I am using transformers.js to create a web app that runs Xenova/dpt-large and on the screen it shows the depth image model and the coordinates of each object. Basically a combination of object detection + depth estimation. I do write a code for it, but for some reason it does not load the dpt-large model but it loads object detection model.

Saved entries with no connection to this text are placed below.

import Summits.KontsevichZagierPeriods.KontsevichZagierPeriods.Theorems.RootDecompWalshStrataParab4Rung
import Summits.KontsevichZagierPeriods.KontsevichZagierPeriods.Theorems.RootDecompWalshStrataBall4Disc
import Summits.KontsevichZagierPeriods.KontsevichZagierPeriods.Theorems.RootDecompWalshStrataBakerAt

/-!
# The solid paraboloid has weight one: descent to the Baker sector

Route `RootDecompWalshStrata` (cell decomp-kz, lens 4, gen 11), support toward `QuadricSignKernel`
(item stmt-KontsevichZagierPeriods-25393).  `RootDecompWalshStrataParab4Descent` descends the paraboloid
4-cell `[(0,1)⁴ ∩ {x₃ > x₀² + x₁² + x₂²}, q]` (value `q·π/15`) inside the rules to the rational 2-cell
`S₂ = [(0,1)², q(1 − t₀²)²/(4((1 − t₁)² + t₁²))]`.  Its weight is a PRODUCT with a polynomial factor,
so one more round lands in dimension ONE: swap the coordinates (rule (2), `KZ.permRel`), then
Newton–Leibniz along the polynomial variable with the primitive `q(15t − 10t³ + 3t⁵)/(60((1 − v)² + v²))`
over `(0,1)` (rule (3); `∫₀¹ (1 − t²)² dt = 8/15`) and open the fibres (rule (1a)):
`S₂ ≡ arcRep (4q/15) = [(0,1), (4q/15)/(2((1 − v)² + v²))]`, a RATIONAL 1-cell.  Hence
`bakerDescentAt_parab4 : QuadricBakerDescentAt parab4Poly` — the paraboloid is in the weight-one class,
DECIDED by Baker (`BakerAt.sum_mem_relations_of_bakerDescentAt_single`).  0 sorry.
[KontsevichZagier2001 §1.2 rules (1)–(3); Baker1975 Thm 2.1]
-/

noncomputable section

open Literature.NumberTheory.Transcendental
open MeasureTheory Set
open MvPolynomial (aeval X C)
open Literature.ModelTheory.ExponentialFields (IsSemialgebraic isSemialgebraic_setOf_eval_pos)
open Summit.KontsevichZagierPeriods.RootDecompWalshStrata.WalshSpanProof (isSemialgebraic_cubeSet
  isBounded_cubeSet cellRep cellRep_domain cellRep_integrand)
open Summit.KontsevichZagierPeriods.RootDecompWalshStrata.Ball4 (sqSet isSemialgebraic_sqSet
  sqSet_subset_Icc ivSet isSemialgebraic_ivSet ivSet_subset_Icc arcRep arcRep_domain arcRep_integrand
  isRational_arcRep half_le_gq)
open Summit.KontsevichZagierPeriods.RootDecompWalshStrata.BakerAt (QuadricBakerDescentAt
  bakerDescentAt_of_cellRep sum_mem_relations_of_bakerDescentAt_single)
open Summit.KontsevichZagierPeriods.RootDecompWalshStrata.QuadricFourRung (totalDegree_parab4Poly_le)

namespace Summit.KontsevichZagierPeriods.RootDecompWalshStrata.Parab4

/-- `(1 − v)² + v² > 0` (from the landed bound `half_le_gq`). [folklore] -/
private theorem gPos (v : ℝ) : 0 < (1 - v) ^ 2 + v ^ 2 := one_half_pos.trans_le (half_le_gq v)

/-- Last coordinate of `Fin.snoc` on `ℝ¹ × ℝ`. [definition] -/
private theorem snoc_one_eq (t : Fin 1 → ℝ) (s : ℝ) : (Fin.snoc t s : Fin 2 → ℝ) 1 = s := rfl

/-- First coordinate of `Fin.snoc` on `ℝ¹ × ℝ`. [definition] -/
private theorem snoc_zero_eq (t : Fin 1 → ℝ) (s : ℝ) : (Fin.snoc t s : Fin 2 → ℝ) 0 = t 0 := rfl

/-! #### Move (2): swap the two coordinates of `S₂` -/

/-- The swapped representation `S₂' = S₂.reindex (swap 0 1)` has domain `(0,1)²`. [definition] -/
theorem swap_pSqRep_domain (q : ℚ) :
    ((pSqRep q).reindex (Equiv.swap 0 1)).domain = sqSet := by
  ext t
  simp only [KZ.IntegralRep.reindex_domain, pSqRep_domain, sqSet, mem_setOf_eq]
  exact (Equiv.swap (0 : Fin 2) 1).forall_congr_right (q := fun j => 0 < t j ∧ t j < 1)

/-- The swapped weight `q(1 − t₁²)²/(4((1 − t₀)² + t₀²))`. [definition] -/
theorem swap_pSqRep_integrand (q : ℚ) (t : Fin 2 → ℝ) :
    ((pSqRep q).reindex (Equiv.swap 0 1)).integrand t =
      (q : ℝ) * (1 - t 1 ^ 2) ^ 2 / (4 * ((1 - t 0) ^ 2 + t 0 ^ 2)) := by
  simp [KZ.IntegralRep.reindex_integrand, pSqRep_integrand, Equiv.swap_apply_left,
    Equiv.swap_apply_right]

/-- **Move (2):** `[S₂] − [S₂'] ∈ KZ.relations` (coordinate swap, `KZ.permRel`).
[KontsevichZagier2001 §1.2 rule (2)] -/
theorem of_pSqRep_sub_of_swap_mem_relations (q : ℚ) :
    KZ.of (pSqRep q) - KZ.of ((pSqRep q).reindex (Equiv.swap 0 1)) ∈ KZ.relations :=
  KZ.permRel_subset_relations (KZ.of_sub_of_reindex_mem_permRel _ _)

/-! #### Moves (3) + (1a): `S₂' ≡ arcRep (4q/15)` -/

/-- Membership in `(0,1)²` in band form over `(0,1)`. [folklore] -/
theorem mem_sqSet_iff_init (t : Fin 2 → ℝ) :
    t ∈ sqSet ↔ Fin.init t ∈ ivSet ∧ 0 < t (Fin.last 1) ∧ t (Fin.last 1) < 1 := by
  have hiv : Fin.init t ∈ ivSet ↔ (0 < t 0 ∧ t 0 < 1) := by
    simp only [ivSet, mem_setOf_eq, Fin.init]
    exact ⟨fun hu => hu 0, fun h0 j => by fin_cases j; exact h0⟩
  have hl : t (Fin.last 1) = t 1 := rfl
  rw [hiv, hl]
  simp only [sqSet, mem_setOf_eq, Fin.forall_fin_two]

/-- The closed band `(0,1) × [0,1]` lies in `[0,1]²`. [folklore] -/
theorem band_ivSet_unit_subset_Icc :
    KZlog.band ivSet (fun _ => (0:ℝ)) (fun _ => (1:ℝ)) ⊆ Icc 0 1 := by
  intro y hy
  rw [KZlog.mem_band] at hy
  obtain ⟨hu, h0, h1⟩ := hy
  refine ⟨fun j => ?_, fun j => ?_⟩
  · fin_cases j
    · exact (hu 0).1.le
    · exact h0
  · fin_cases j
    · exact (hu 0).2.le
    · exact h1

/-- The swapped weight is continuous on `ℝ²`. [folklore] -/
theorem continuous_swapWeight (q : ℚ) :
    Continuous fun t : Fin 2 → ℝ => (q : ℝ) * (1 - t 1 ^ 2) ^ 2 / (4 * ((1 - t 0) ^ 2 + t 0 ^ 2)) := by
  refine (continuous_const.mul ((continuous_const.sub ((continuous_apply 1).pow 2)).pow 2)).div
    ?_ fun t => (mul_pos four_pos (gPos (t 0))).ne'
  exact continuous_const.mul (((continuous_const.sub (continuous_apply 0)).pow 2).add
    ((continuous_apply 0).pow 2))

/-- **Moves (3) + (1a):** Newton–Leibniz along `t₁` with the primitive
`q(15t₁ − 10t₁³ + 3t₁⁵)/(60((1 − t₀)² + t₀²))` over `(0,1)` (closed fibres `[0,1]`,
`∫₀¹ (1 − t²)² dt = 8/15`), then opening the fibres: `[S₂'] − arcRep (4q/15) ∈ KZ.relations` (`2 → 1`).
[KontsevichZagier2001 §1.2 rules (1), (3)] -/
theorem of_swap_sub_of_arcRep_mem_relations (q : ℚ) :
    KZ.of ((pSqRep q).reindex (Equiv.swap 0 1)) - KZ.of (arcRep (4 * q / 15)) ∈ KZ.relations := by
  have hBs := isSemialgebraic_ivSet
  have ha : IsSemialgebraicFunOn ℚ ivSet (fun _ => (0:ℝ)) := by
    simpa using isSemialgebraicFunOn_ratCast hBs 0
  have hb : IsSemialgebraicFunOn ℚ ivSet (fun _ => (1:ℝ)) := by
    simpa using isSemialgebraicFunOn_ratCast hBs 1
  have hband : IsSemialgebraic ℚ (KZlog.band ivSet (fun _ => (0:ℝ)) fun _ => (1:ℝ)) :=
    KZlog.isSemialgebraic_band ha hb
  set F : (Fin 2 → ℝ) → ℝ := fun y =>
    (q : ℝ) * (15 * y 1 - 10 * y 1 ^ 3 + 3 * y 1 ^ 5) / (60 * ((1 - y 0) ^ 2 + y 0 ^ 2)) with hFdef
  have hbdry : ∀ t ∈ ivSet,
      F (Fin.snoc t ((fun _ => (1:ℝ)) t)) - F (Fin.snoc t ((fun _ => (0:ℝ)) t)) =
        (arcRep (4 * q / 15)).integrand t := by
    intro t _
    simp only [hFdef, snoc_one_eq, snoc_zero_eq, arcRep_integrand]
    have hG0 := (gPos (t 0)).ne'
    push_cast
    field_simp
    ring
  obtain ⟨rb, rd, hrbd, hrbi, hrdd, hrdi, hrel⟩ := KZ.exists_band_newtonLeibniz hBs
    (fun _ => (0:ℝ)) (fun _ => (1:ℝ)) ha hb (fun _ _ => zero_le_one) F
    (fun y => (q : ℝ) * (1 - y 1 ^ 2) ^ 2 / (4 * ((1 - y 0) ^ 2 + y 0 ^ 2)))
    ((isSemialgebraicFunOn_aeval_div_aeval hband (C q * (15 * X 1 - 10 * X 1 ^ 3 + 3 * X 1 ^ 5))
      (60 * ((1 - X 0) ^ 2 + X 0 ^ 2)) fun y _ => by
        simpa using (mul_pos (by norm_num : (0:ℝ) < 60) (gPos (y 0))).ne').congr fun y _ => by
        simp only [hFdef]
        simp)
    ((isSemialgebraicFunOn_aeval_div_aeval hband (C q * (1 - X 1 ^ 2) ^ 2)
      (4 * ((1 - X 0) ^ 2 + X 0 ^ 2)) fun y _ => by
        simpa using (mul_pos four_pos (gPos (y 0))).ne').congr fun y _ => by simp)
    (fun t _ => by
      simp only [hFdef, snoc_one_eq, snoc_zero_eq]
      exact (continuous_const.mul (by fun_prop)).div_const _ |>.continuousOn)
    (fun t _ s _ => by
      simp only [hFdef, snoc_one_eq, snoc_zero_eq]
      have h := ((((hasDerivAt_id s).const_mul (15:ℝ)).sub ((hasDerivAt_pow 3 s).const_mul 10)).add
        ((hasDerivAt_pow 5 s).const_mul 3)).const_mul (q : ℝ) |>.div_const
        (60 * ((1 - t 0) ^ 2 + t 0 ^ 2))
      refine h.congr_deriv ?_
      have hG0 := (gPos (t 0)).ne'
      field_simp
      ring)
    (((continuous_swapWeight q).continuousOn.integrableOn_compact isCompact_Icc).mono_set
      band_ivSet_unit_subset_Icc)
    ((arcRep (4 * q / 15)).isSemialgebraicFunOn_integrand.congr fun t ht => (hbdry t ht).symm)
    (((arcRep (4 * q / 15)).integrableOn.congr_fun (fun t ht => (hbdry t ht).symm)
      isSemialgebraic_ivSet.measurableSet_holds))
  obtain ⟨rb', hrb'd, hrb'i, hrel'⟩ := KZ.of_sub_of_restrict_openBand_mem_relations ha hb rb hrbd
  have hpin1 : KZ.of rb' - KZ.of ((pSqRep q).reindex (Equiv.swap 0 1)) ∈ KZ.relations := by
    refine KZ.of_sub_of_mem_relations_of_eqOn ?_ fun y _ => ?_
    · rw [hrb'd, swap_pSqRep_domain]
      ext y
      exact mem_sqSet_iff_init y
    · rw [hrb'i, hrbi, swap_pSqRep_integrand]
  have hpin2 : KZ.of rd - KZ.of (arcRep (4 * q / 15)) ∈ KZ.relations := by
    refine KZ.of_sub_of_mem_relations_of_eqOn ?_ fun t ht => ?_
    · rw [arcRep_domain, hrdd]
    · rw [hrdi]
      rw [hrdd] at ht
      exact hbdry t ht
  have : KZ.of ((pSqRep q).reindex (Equiv.swap 0 1)) - KZ.of (arcRep (4 * q / 15)) =
      (KZ.of rb - KZ.of rd) - (KZ.of rb - KZ.of rb') -
        (KZ.of rb' - KZ.of ((pSqRep q).reindex (Equiv.swap 0 1))) +
          (KZ.of rd - KZ.of (arcRep (4 * q / 15))) := by abel
  rw [this]
  exact add_mem (sub_mem (sub_mem hrel hrel') hpin1) hpin2

/-! #### Assembly: the paraboloid is in the weight-one class -/

/-- **`[(0,1)⁴ ∩ {x₃ > x₀² + x₁² + x₂²}, q] − arcRep (4q/15) ∈ KZ.relations`:** the paraboloid 4-cell
descends inside the rules to a RATIONAL 1-cell (six moves; `q·π/15` both sides).
[KontsevichZagier2001 §1.2; this node] -/
theorem of_cell_sub_of_arcRep_mem_relations (q : ℚ) :
    KZ.of (cellRep parab4Poly q) - KZ.of (arcRep (4 * q / 15)) ∈ KZ.relations := by
  have h1 := of_cell_sub_of_pSqRep_mem_relations q
  have h2 := of_pSqRep_sub_of_swap_mem_relations q
  have h3 := of_swap_sub_of_arcRep_mem_relations q
  have : KZ.of (cellRep parab4Poly q) - KZ.of (arcRep (4 * q / 15)) =
      (KZ.of (cellRep parab4Poly q) - KZ.of (pSqRep q)) +
        (KZ.of (pSqRep q) - KZ.of ((pSqRep q).reindex (Equiv.swap 0 1))) +
          (KZ.of ((pSqRep q).reindex (Equiv.swap 0 1)) - KZ.of (arcRep (4 * q / 15))) := by abel
  rw [this]
  exact add_mem (add_mem h1 h2) h3

/-- **The solid paraboloid has weight one:** `QuadricBakerDescentAt parab4Poly` — decided INSIDE the
rules. [KontsevichZagier2001 §1.2; this node] -/
theorem bakerDescentAt_parab4 : QuadricBakerDescentAt parab4Poly :=
  bakerDescentAt_of_cellRep fun _ q =>
    ⟨KZ.of (arcRep (4 * q / 15)),
      AddSubgroup.subset_closure ⟨1, arcRep (4 * q / 15), le_rfl, isRational_arcRep _, rfl⟩,
      of_cell_sub_of_arcRep_mem_relations q⟩

/-- **Conjecture 1 (kernel form) HOLDS for the paraboloid cells, unconditionally:** every vanishing
`ℤ`-combination of representations `[(0,1)⁴ ∩ {x₃ > x₀² + x₁² + x₂²}, qᵢ]` is a Kontsevich–Zagier
relation (Baker, via the tree's dimension-`≤ 1` kernel theorem). [Baker1975 Thm 2.1;
KontsevichZagier2001 §1.2; this node] -/
theorem sum_mem_relations_parab4 (k : ℕ) (q : Fin k → ℚ) (ρ : Fin k → KZ.IntegralRep 4)
    (c : Fin k → ℤ)
    (hρ : ∀ i, (ρ i).domain = {x | (∀ j, 0 < x j ∧ x j < 1) ∧ 0 < MvPolynomial.aeval x parab4Poly} ∧
      ∀ x ∈ (ρ i).domain, (ρ i).integrand x = (q i : ℝ))
    (hv : KZ.eval (∑ i, c i • KZ.of (ρ i)) = 0) : (∑ i, c i • KZ.of (ρ i)) ∈ KZ.relations :=
  sum_mem_relations_of_bakerDescentAt_single bakerDescentAt_parab4
    totalDegree_parab4Poly_le k q ρ c hρ hv

end Summit.KontsevichZagierPeriods.RootDecompWalshStrata.Parab4

end
import Summits.MatrixMultiplication.MatrixMultiplication.Theorems.AbelianSTPPCensusTB4StatDefs

/-!
# T_B static certificate, range `5591 … 5994` (t*-indexed linear checker with the k-member tree at `τ = 2375/1000`): kernel evaluation, the shape checks (one-member cover, else the k-member tree), volumes `3529 … 3535`, all orders `5591 … 5994`

Cell mm-stpp (rung F-M1), tier T_B = «beat `2.375` (Coppersmith–Winograd)»; checker in `AbelianSTPPCensusTB4StatDefs.lean`, table and bucket lists in `AbelianSTPPCensusTB4StatData.lean`
(pattern: theory g12's `AbelianSTPPCensusTAStatDDom*/DCk*.lean`).  `decide` with kernel reduction (standard axioms; no `native_decide`), `Elab.async false`;
consumed by `TB4Stat.checkV_sound` / `TB4Stat.domV_sound` / `TB4Stat.m2V_sound` in the leaf `AbelianSTPPCensusLeafTB5994Closed.lean`.
WHAT THIS IS NOT: arithmetic on shape lists only; no statement about STPP families or `ω`.
-/

set_option linter.dupNamespace false
set_option autoImplicit false
set_option Elab.async false

namespace Summit.MatrixMultiplication.MatrixMultiplication.Theorems.TB4Stat

set_option maxHeartbeats 0 in
/-- Check chunk: every sorted candidate shape of the volumes `3529 … 3535` passes `checkShape` on the full order range (cost units 4116: (shape, bucket) cells and tree nodes). [original] -/
theorem ck3529 : TB4Stat.checkV 5591 5994 7 3529 = true := by decide +kernel

end Summit.MatrixMultiplication.MatrixMultiplication.Theorems.TB4Stat
/-!
# THEOREM A of the cell `bsd-eis` in the kernel: `BSD(E,p)` for every `E/ℚ` of analytic rank one at a
# good ANOMALOUS Eisenstein prime `p > 2` of parity type A, from Keller–Yin's IMC2 at the trivial
# character for the good lattice (the ONE `_OPEN` input) and published theorems
# (seat `bsd-eis-ky`, `HOME/bsd-eis-ky-MEMO-1.md` §2 links L1–L14 — file 2 of 2)

HONEST FRAMING (cell `bsd-eis`, home `run/shared/lean/pub/bsd-eis/`; FULL-BSD rank-≤1 programme
D-0033, row A1 = X1a, 7 892 open census cells). THEOREMS ONLY (no definition, no named fact, no
`sorry`); nothing booked, no label moved: row A1 stays as labelled until the planner / coordinator
rule. What this file establishes is the CONDITIONAL STRUCTURE of row A1 in the kernel: `BSD(E,p)` on
X1 ∩ {type A, `r_an = 1`} follows from
* ONE preprint statement, `KellerYin2024.thm308_imc2_bdpValue_goodLattice_OPEN` (`h308`: Keller–Yin
  arXiv:2402.12781v2 Thm. 3.0.8 (IMC2) for the good lattice at `𝟙` ∘ [CGLS] Thm. 5.1.3;
  `[claim: KellerYin2024, status: under-review]`; verified line by line in the cell memo §2–§3, referee
  PASS) — NOT Keller–Yin's Thm. 4.2.1 / the whole display (`thm421_rankOne_display_OPEN`, the binder
  of x1a's `bsdp_of_classX1_typeA_of_analyticRank_eq_one_of_KY_OPEN`), NOT their Appendix B control
  theorem, NOT their weight-`2r` Kolyvagin-system theorem `Koly` (Longo–Vigni import), and NO cyclotomic
  main conjecture at type A;
* PUBLISHED named facts: [CGLS] Thm. 5.1.1 as proved under `E(K)[p] = 0`
  (`thm511_anticyclotomicControl_of_torsionFree`), Greenberg–Vatsal 2000 Thm. 1.3 (Mazur's main
  conjecture for the TYPE-B quadratic-twist partner, [CGLS] Thm. 5.1.4), Greenberg LNM 1716 Thm. 4.1,
  modularity, Hoffstein–Luo 1997 (an admissible `K`), Gross–Zagier 1986 (I.7.3 over `ℚ`; V.§2 over
  `K`), Kolyvagin 1990, Gross–Zagier–Kolyvagin, Cassels 1965 / Milne ADT I.7.3 (isogeny invariance
  of the BSD quotient);
* the existence, in the isogeny class, of KY's normalised member `E'` ("no rational `p`-line
  unramified at `p`"; Ribet's lemma, KY Prop. 1.3.1) — the hypothesis `hiso`/`hGL` of §3, a finite
  check per class (`11a2` for `11a` at `5`); proving it class-wide in the kernel (the `p`-isogeny graph
  has a leaf with ramified kernel) is left to the successor.

## Contents

* §1 `display57_at_goodLattice` — (5.5) (file 1) + (5.6) (Gross–Zagier, `p`-adically:
  `TwistIdentity.padicValRat_add_eq_of_grossZagier`) ⇒ [CGLS] (5.7) for the good lattice, with the
  torsion index over `K` killed by `p ∤ #E'(K)_tors` (file 1) — verbatim lit-cgls's
  `TwistIdentity.display57_at_of_display55` except at the two marked places.
* §2 `display_at_goodLattice` — the Keller–Yin display (body of `KellerYin2024.thm421_rankOne_display_OPEN`)
  AT ONE admissible `(E', p, K, Wd)`, now a theorem from `h308` + published facts (Heegner datum
  produced as in `display57_of_display55`; torsion terms vanish by file 1);
  `bsdp_goodLattice_of_not_gvPar_of_analyticRank_eq_one` — **`BSD(E',p)` for the good lattice of a
  rank-one type-A X1 pair** (admissible `K` by Hoffstein–Luo; partner's rank-`0` print shape by
  Greenberg–Vatsal, `pPartRankZero_twist_of_not_gvPar`; then x1a's `bsdp_of_display_at_of_pPartRankZero`).
* §3 `bsdp_of_isIsogenous_goodLattice_of_not_gvPar_of_analyticRank_eq_one` — **`BSD(E,p)` for EVERY
  member `E` of the class** (hypotheses on the census curve; Cassels via `Wuthrich2014.bsdp_of_isIsogenous`).

## Riders recorded (memo §10 «what this is NOT»; planner ROUTING v1.5 (1))

No `p ≥ 5`, no `p ∤ φ(N)`, no `p ∤ h_K` binder: the weight-2 Kolyvagin system behind `h308` is
[CGLS] Thm. 4.1.1 / Howard 2004 (`p` odd; `p, D, N` coprime), not KY's `Koly` / Longo–Vigni; the
8 173 pairs of row A1 at `p = 3` inherit no rider. No Schneider / `p`-adic height (the road is
anticyclotomic). No non-CM binder in the statements: the memo's verification of `h308` uses "`E`
non-CM" only for the error-term constants of Howard's theorem (memo L6; KY Lemma 3.0.7 treats general
`f`), i.e. inside the OPEN hypothesis. `p = 2` is excluded by `ClassX1`.

References: [KellerYin2024] arXiv:2402.12781v2 Thm. 4.2.1 (= Theorem C) and §4.2, Thm. 3.0.8,
Prop. 1.3.1; [CastellaGrossiLeeSkinner2022] Thm. 5.3.1 and its proof (5.4)–(5.7), Thms. 5.1.1–5.1.4;
[GreenbergVatsal2000] Thm. (1.3); [GrossZagier1986] I.7.3, V.§2; [HoffsteinLuo1997]; [MilneADT2006]
I.7.3; [Miller2011LMS] Def. 1.1; HOME/bsd-eis-ky-MEMO-1.md §2, §8–§11; HOME/TARGET.md §1.1.
-/

set_option autoImplicit false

Here is my javascript code:
// script.js
import { pipeline, env } from ‘https://cdn.jsdelivr.net/npm/@xenova/transformers@2.6.0’;

env.allowLocalModels = false;

const status = document.getElementById(‘status’);
const fileUpload = document.getElementById(‘file-upload’);
const imageContainer = document.getElementById(‘image-container’);

let objectDetector, depthEstimator;

async function loadModels() {
status.textContent = ‘Loading models…’;
objectDetector = await pipeline(‘object-detection’, ‘Xenova/detr-resnet-50’);
depthEstimator = await pipeline(‘image-to-image’, ‘Xenova/dpt-large’);
status.textContent = ‘Models are ready’;
}

loadModels();

fileUpload.addEventListener(‘change’, async function (e) {
const file = e.target.files[0];
if (!file) return;

const reader = new FileReader();
reader.onload = async function (e) {
    imageContainer.innerHTML = '';
    const img = new Image();
    img.src = e.target.result;
    img.onload = async () => {
        await processImage(img);
    };
    imageContainer.appendChild(img);
};
reader.readAsDataURL(file);

});

async function processImage(img) {
status.textContent = ‘Detecting objects…’;
const objectDetectionOutput = await objectDetector(img);
status.textContent = ‘Estimating depth…’;
const depthEstimationOutput = await depthEstimator(img);
status.textContent = ‘’;

// Assuming objectDetectionOutput is an array of detected objects
objectDetectionOutput.forEach(detection => {
    renderBox(detection, img);
});

// Assuming depthEstimationOutput contains depth data
renderDepth(depthEstimationOutput, img);

}

function renderBox(detection, img) {
const { box, label } = detection; // Assuming detection object contains ‘box’ and ‘label’
const { xmax, xmin, ymax, ymin } = box; // Assuming box object contains coordinates

const boxElement = document.createElement('div');
boxElement.className = 'bounding-box';
boxElement.style.left = `${xmin * img.width}px`;
boxElement.style.top = `${ymin * img.height}px`;
boxElement.style.width = `${(xmax - xmin) * img.width}px`;
boxElement.style.height = `${(ymax - ymin) * img.height}px`;

const labelElement = document.createElement('span');
labelElement.className = 'bounding-box-label';
labelElement.textContent = label;

boxElement.appendChild(labelElement);
imageContainer.appendChild(boxElement);

}

function renderDepth(depthData, img) {
// The implementation of this function depends on the format of depthData
// For example, if depthData contains depth per pixel, you might want to render a heatmap
// If depthData contains depth per detected object, you might want to update existing bounding boxes

// Example implementation for per-object depth (assuming depthData format):
depthData.forEach((depth, index) => {
    const depthLabel = document.createElement('div');
    depthLabel.className = 'depth-label';
    depthLabel.textContent = `Depth: ${depth}m`; // Example depth text
    depthLabel.style.position = 'absolute';
    depthLabel.style.left = '0'; // Positioning should be adjusted based on actual data
    depthLabel.style.top = `${index * 20}px`; // Example positioning
    imageContainer.appendChild(depthLabel);
});

}